The school was in use from 1920 to 1950. When it closed, students began attending C.S. Brown School in Winton, which was also a Rosenwald-funded school that is now the Hertford County C.S. Brown Cultural Arts Center and Museum in Winton.
Chief Thomas Lewis, chief of the Meherrin nation, began his formal education at the school, but he recalled, “the floor fell in, and we had to go from there to one of the county schools. So by living in this area, we went to C.S. Brown.”

When he got to his new school, he and his brother who was in the second grade, “had to repeat grades,” he said. “I don’t know the reason, but that’s what they made us do.”
Although he attended the Pleasant Plains school for only the one year, Lewis has a clear memory of at least one of his teachers.

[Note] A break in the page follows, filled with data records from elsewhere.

/-
COR-CM (cell pub-hodgecm2, stage 2 of the Hodge ladder) — PLANNER-A «mukey» lane, HMUSEP (R-34′): THE 7-ROW VARIANT «MuKeyIdent − hμsep-LEG».
The cross-μ binder `hμsep` of ✔ `MuKeyIdentEnd.hc_cm_of_printed_citations_muKey_ident` (`D2Bridge/ClosedPrintedMuKeyIdent.lean`, p375902) — the ONE
displayed row that was a labelled LEG (caveat (c)) — is DERIVED IN KERNEL from [Liu2021, App. D Lem. D.1 (3)] AS PRINTED per finite place, read on the
INDEXED FAMILY of the tree's own local data at `U(J_V)(F⁺_v)` of the admissible weight-one triples of `𝕌(a)` (✔ `Liu2021/LemD1AsPrintedIndexed`
`LemD1_3AsPrintedI`, reading I3 «exact-or-narrower»; `Liu2021/Def411WeilCarriersLocalDataAtV` `localIndexedFamilyAtV`, p374067 — b10 g69's chain, credited:
restriction step ✔ `Def411WeilCarriersLocalTypesOfEquiv` [Flath Thm 3], weak approximation ✔ `CMSplittingCharLocalMuSeparates`), whose PAIR-form
Lem-D.1-(1) input is THE EXISTING ROW `hD1''` (same `localLemD1Data … j …` term; the family's index type is Σ over `hD1''`'s own `(μ, hμ, hw, j)` binders).
Pen prover-pub-hodgecm2-mukey-p4-g2-0; rows `h ∕ h21 ∕ hLiu418 ∕ h411 ∕ h413 ∕ hD1''` BYTE-SLICED from the tree END p375902 :97–:143 by `gen_end7_v4c.py`
(nothing retyped); ONE new row `hD3`; §1 is the generic closer (frame-generic, after b10's `UniformOmegaMuSep` closer, 7-row shape).
THEOREMS ONLY (kernel lane): no `def`, no instance, no `variable`, no notation, no `sorry`.
FRAMING: HC_CM is NOT proved unconditionally — the seven displayed citations are hypotheses; whether this is an END of record is the
coordinator's ∕ referees' ∕ auditors' call.  HELD — WORLD = C FINAL.
-/
import Summits.HodgeConjecture.CorCM.D2Bridge.ClosedPrintedMuKeyIdent
import Literature.NumberTheory.Automorphic.Liu2021.Def411WeilCarriersLocalDataAtV
import Literature.NumberTheory.GelbartRogawski1991.CMSplittingCharLocalMuSeparates
import HarnessLib

/-!
# END «μ-KEY ⊕ ident − hμsep-LEG» (7 rows): `hμsep` derived from [Lem D.1 (3)] AS PRINTED on the indexed family + the displayed [Lem D.1 (1)] row

[Liu2021] Y. Liu, *Fourier–Jacobi cycles and arithmetic relative trace formula*, Camb. J. Math. **9** (2021) = arXiv:2102.11518 (`FJcycle.tex`):
Thm. 4.18 (2) «mutually non-isomorphic» is proved by «Statement (2) follows from Lemma D.1» (l. 2270) through «`ω(μ,ε,χ) := ⊗'_v ω(μ_v,ε_v,χ_v)`»
(Def. 4.11, l. 2092–2096) and the LOCAL Lemma D.1 (3) (l. 5233).  The tree's kernel passage for the CONSTRUCTED carriers `rhoAtLine` of `𝕌(a)`:
an isomorphism `ω_s ≃ ω_t` of admissible summands restricts at every finite place `v` to an isomorphism of the local types at `U(J_V)(F⁺_v)` (Flath's
uniqueness, ✔ `nonempty_equiv_localTypes_of_equivId_of_isIrreducible`, irreducibility from [Lem D.1 (1)] AS PRINTED = the displayed `hD1''`), Lemma D.1 (3)
AS PRINTED on the indexed family (`hD3`) gives `μ_{s,v} = μ_{t,v}`, and «an idèle class character is determined by its local components»
(✔ `eq_of_forall_localMu_toHeckeCharacter_eq`, [CasselsFrohlich ANT, VII §8]) gives `μ_s = μ_t`.

* §1 `mu_eq_of_areIsomorphic_uniformOmegaRep_of_lemD1_3AsPrintedI` — the generic closer at `Model.uniformOmegaRep … (2δ_F)⁻¹ (fun _ _ => r)` (7-row shape).
* §2 `hc_cm_of_printed_citations_muKey_ident_lemD3` — DISPLAY (7): `h` [Deligne1979] · `h21` [Shimura1998 Thm 21.4] · `hLiu418` [Liu2021 Thm 4.18] at the printed
  datum · `h411` [Def 4.11] · `h413` [Prop 4.13] · `hD3` [App. D Lem D.1 (3)] AS PRINTED per place on the indexed family (NEW, scalar-keyed) · `hD1''` [Lem D.1 (1)]
  AS PRINTED per place — rows 1–5 and 7 VERBATIM ✔ p375902's.  KERNEL: ONE application of ✔ `MuKeyIdentEnd.hc_cm_of_printed_citations_muKey_ident` with
  `hμsep :=` §1 at the pin (`e₁`, `frameD V`, `ιVE V` onto by ✔ `finPart_cmKTypeHom_finAdelicToAdelic_surjective`, `r := 𝕣(repAt a₀ i.1)`).

## The index set of `hD3` (READING I3 of `LemD1AsPrintedIndexed`)
Member `(μw, j)` of the family at `(F, V, a, v)` = the local datum of [Liu2021, App. D §D.1] at `v` for `V` ITSELF: Step 2 `μ_v = localMu F (toHeckeCharacter F μw.1) v`,
Step 1 `(u·δ_F) ⊗ 1` with `u = 𝕣(a) j.1.1` (the representative section of record, convention (k1) of p375090), Step 3 `χ_v ∘ θ` for `χ = j.1.2`, carrier
`(chiLocalSplittingsD … (toHeckeCharacter F μw.1) … u).omegaLoc v ∘ (k ↦ k ⊗ 1) ∘ uEquiv` — the SAME local Weil datum the displayed `hD1''` row speaks about at
`(a, μw.1, μw.2.1, μw.2.2, j, v)`, presented on `U(J_V)(F⁺_v)` (✔ `localLineInl`, onto).  Index set = «all (μ, ε, χ) with μ conjugate-symplectic of weight one and
ε μ-admissible» = [Liu2021, Prop. 4.13]'s printed index set (l. 2118), i.e. exactly the triples the END's `hμsep` quantifies over.

HELD — WORLD = C FINAL.  HC_CM is NOT proved unconditionally; nothing displayed is inhabited here.
-/

set_option autoImplicit false

noncomputable section

open scoped TensorProduct Matrix

namespace Summit.HodgeConjecture.CorCM.D2Bridge.MuKeyIdentLemD3End

open NumberField NumberField.InfinitePlace
open HodgeCM.Model HodgeCM.Model.LiuIndex HodgeCM.Model.TowerCarrier
open HodgeCM.Literature.Theta.LiuAlbaneseModuleDatum.D2Bridge (HcmPieces)
open Summit.HodgeConjecture.CorCM.Model
open Literature.AlgebraicGeometry.Motives (CMType)
open Literature.AlgebraicGeometry.HodgeTheory Literature.NumberTheory.Automorphic.PicardCM
open Literature.AlgebraicGeometry.ShimuraVarieties.UnitaryCanonicalModel
open Literature.NumberTheory.ComplexMultiplication
open Literature.NumberTheory.Automorphic
open Literature.NumberTheory.Automorphic.IdeleClassGroup (toHeckeCharacter isUnitary_toHeckeCharacter galConj)
open Literature.NumberTheory.Automorphic.Liu2021 Literature.NumberTheory.Automorphic.Liu2021.AppendixC
open Literature.NumberTheory.Automorphic.Liu2021.AppendixC.RestOne
open Literature.NumberTheory.Automorphic.Liu2021.Def411WeilCarriers (lineOf locF Rep)
open Summit.HodgeConjecture.CorCM.Transposition.OmegaTransport (realUnit)
open HodgeCM.Model.ArchSideTerm (e₁)
open Literature.NumberTheory.GelbartRogawski1991 Literature.NumberTheory.GelbartRogawski1991.UnitaryDualPair
open Literature.NumberTheory.GelbartRogawski1991.UnitaryDualPair.LocalSplitting (localMu norm_localMu continuous_localMu localMu_toLocalRing_eq_one_iff
  eq_of_forall_localMu_toHeckeCharacter_eq)
open Literature.RepresentationTheory Literature.RepresentationTheory.Liu2021
open Summit.HodgeConjecture.CorCM.Transposition
open Summit.HodgeConjecture.CorCM.D2Bridge.AdapterMuConj (muConj prop413AsPrinted_muConj def411_muConj nontrivial_omegaAt_muConj_rest)
open Summit.HodgeConjecture.CorCM.D2Bridge.MuKeyIdentEnd (hc_cm_of_printed_citations_muKey_ident)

“Miss Ardelle Garrett, she was my girl. I brought her an apple every day,” Lewis said.
Garrett who, was born in 1904 in Ahoskie, had a long association with the school. As early as the 1930 census, Garrett is listed a teacher in a public school on the census form. And “the North Carolina Education Directory in 1939 notes the school with three teachers, including Ardelle Garrett, the principal,” according to the historic places research.
As a teacher, Garrett seemed to have had an impact on all her students.
“My father’s 96 and he talks about Ardelle Garrett to this day,” Lewis said.
There are other memories of what the school was like as well. Lewis mentioned that in the morning “we had people designated to go to the coal power and get coal, because that’s how the classrooms were heated.”
There is also a mention in the historic places report that Lewis recalled using “the outhouses in back of the school.”
There was a strong sense of community among the families surrounding the Pleasant Plains community.
“This stretch of highway, at one time you could leave Winton and drive to Ahoskie, and you knew that was Roy’s house and Thomas Chavis’ house, and whoever’s house. Back then, we knew everyone,” said Dr. Terry Hall, Pleasant Plains Church deacon, in describing U.S. Highway 13 that passes the church.
Yet if the C.S. Brown School was a larger and more modern school, it still took the community keep it going.
“There were a lot of fundraisers,” Lewis recalled. “They would sell cakes and pies to buy band uniforms and football equipment, all that kind of stuff.”
“They used to show movies. You could pay 15 cent and go see a movie,” Pierce added.
Although the school did not have the resources the white schools of the county had, what it did have were very good teachers.
“The teachers were good. We had people from here that went on to colleges and did well,” Hall said. “I think in some of the competitions, they used to have debates and stuff like that. They did good.”
In 1968, Hertford County Schools began the process of consolidating their schools and for the first year, student attendance was optional.
“It was part of what they called freedom of choice. I wanted to try to get a new experience. So I transferred (to Ahoskie High School),” Pierce said. Pierce graduated from Ahoskie High School in 1968.
The greater opportunity that was offered by the white schools may now be playing a role in how difficult repairing the Pleasant Plains School has become.
“We’ve gotten into an older population and people have gone into different professions,” Hall said. “Years ago, Thomas and his father and other people that did carpentry … they would have been buying the materials would have been all that would have cost us.”
“It’s like my younger brother, he said, ‘I’m leaving here because I’m not doing nothing with my hands,’” Lewis said. “And he moved to Roanoke Rapids.”